Assignment
Scan the entries for lines with the word "import" and copy those lines.

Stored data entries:
········

import Summits.Ventures.PackingBounds.ThreePointCert.K10d12AggG1
import Summits.Ventures.PackingBounds.ThreePointCert.K10d12AggP
import Summits.Ventures.PackingBounds.ThreePointCert.CheckKS

/-!
# κ(10) ≤ 556: kernel validation (Kronecker substitution) of Gram blocks R4, Q0, Q1 (41210 factor entries; part 3 of 3)

Framing: lottery ticket; floor = certified bounds/negative ranges. Venture `PackingBounds` (cell
`pub-packcert`), three-point SDP family, kissing column. Integer data / kernel checks of a feasible point of the
Bachoc–Vallentin semidefinite program (n = 10, s = 1/2, three-point matrix degree 12, two-point (Gegenbauer) part to
degree L = 24, Bachoc–Vallentin multiplier set = cell mode sym2; exact rational certificate `sdp-n10-d12-s1-2-sym2-a24-hyb7-j143228.json`
(sha256 ec3df9a54f2f215f2d69b4ef79b85f5fd23fd5faa12cd7f670a7d0c251362865) of the sdp seat's hybrid pipeline, verified by the cell's two exact verifiers), converted by
`cert2lean_g9.py` (lp gen 9; S = 64) into the units of the kernel checker `ThreePointCert.Check` + `CheckSym2` with the
record degree field set to L = 24 (the checker's degree enters only the unit `W = 2^d·d!` and the side conditions, so a
(d, L) certificate is a `Cert3` of degree L); Gram factor COLUMNS offset-encoded for the Kronecker-substitution validation
`ThreePointCert.CheckKS` (`sosCheckKS`: the claimed expansion and `Σ_k col_k²` compared at the point `(2^w, 2^{wD}, 2^{wD²})`); split check of (ii') `ThreePointCert.CheckSym2Split`.
Emitter `emitlean_ks.py` (lp gen 10; coarse Gram factors `L′ ≈ L/2^k`, expansions `4^k • zᵀ(L′L′ᵀ)z` lifted by `SoundNN.boxNonneg_smul` as in lp gen 9's v3s). Generated file: plain lists of integers / monomials.
-/

namespace Summit.Ventures.PackingBounds.ThreePointCert.K10d12

open Literature.Geometry.DiscreteGeometry Literature.Geometry.DiscreteGeometry.PolyCert PolyCert.SPoly

set_option maxRecDepth 100000 in
set_option maxHeartbeats 0 in
/-- Block `R4` (multiplier s₄): the unscaled expansion `eR4s` IS `Σ_k col_k²` — Kronecker-substitution check at `(2^165, 2^(165·21), 2^(165·21²))` (kernel; 41041 factor entries). -/
theorem vR4 : sosCheckKS 165 21 590295810358705651712 1180591620717411303424 K10d12.zR4 K10d12.psR4 K10d12.colsR4 K10d12.eR4s = true := by
  decide +kernel

set_option maxRecDepth 100000 in
set_option maxHeartbeats 0 in
/-- Block `Q0` (multiplier 1 of (i')): the unscaled expansion `eQ0s` IS `Σ_k col_k²` — Kronecker-substitution check at `(2^266, 2^(266·25), 2^(266·25²))` (kernel; 91 factor entries). -/
theorem vQ0 : sosCheckKS 266 25 85070591730234615865843651857942052864 170141183460469231731687303715884105728 K10d12.zQ0 K10d12.psQ0 K10d12.colsQ0 K10d12.eQ0s = true := by
  decide +kernel

set_option maxRecDepth 100000 in
set_option maxHeartbeats 0 in
/-- Block `Q1` (multiplier g_q(u) of (i')): the unscaled expansion `eQ1s` IS `Σ_k col_k²` — Kronecker-substitution check at `(2^266, 2^(266·23), 2^(266·23²))` (kernel; 78 factor entries). -/
theorem vQ1 : sosCheckKS 266 23 85070591730234615865843651857942052864 170141183460469231731687303715884105728 K10d12.zQ1 K10d12.psQ1 K10d12.colsQ1 K10d12.eQ1s = true := by
  decide +kernel

end Summit.Ventures.PackingBounds.ThreePointCert.K10d12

········

Output for this exercise
import Summits.Ventures.PackingBounds.ThreePointCert.K10d12AggG1
import Summits.Ventures.PackingBounds.ThreePointCert.K10d12AggP
import Summits.Ventures.PackingBounds.ThreePointCert.CheckKS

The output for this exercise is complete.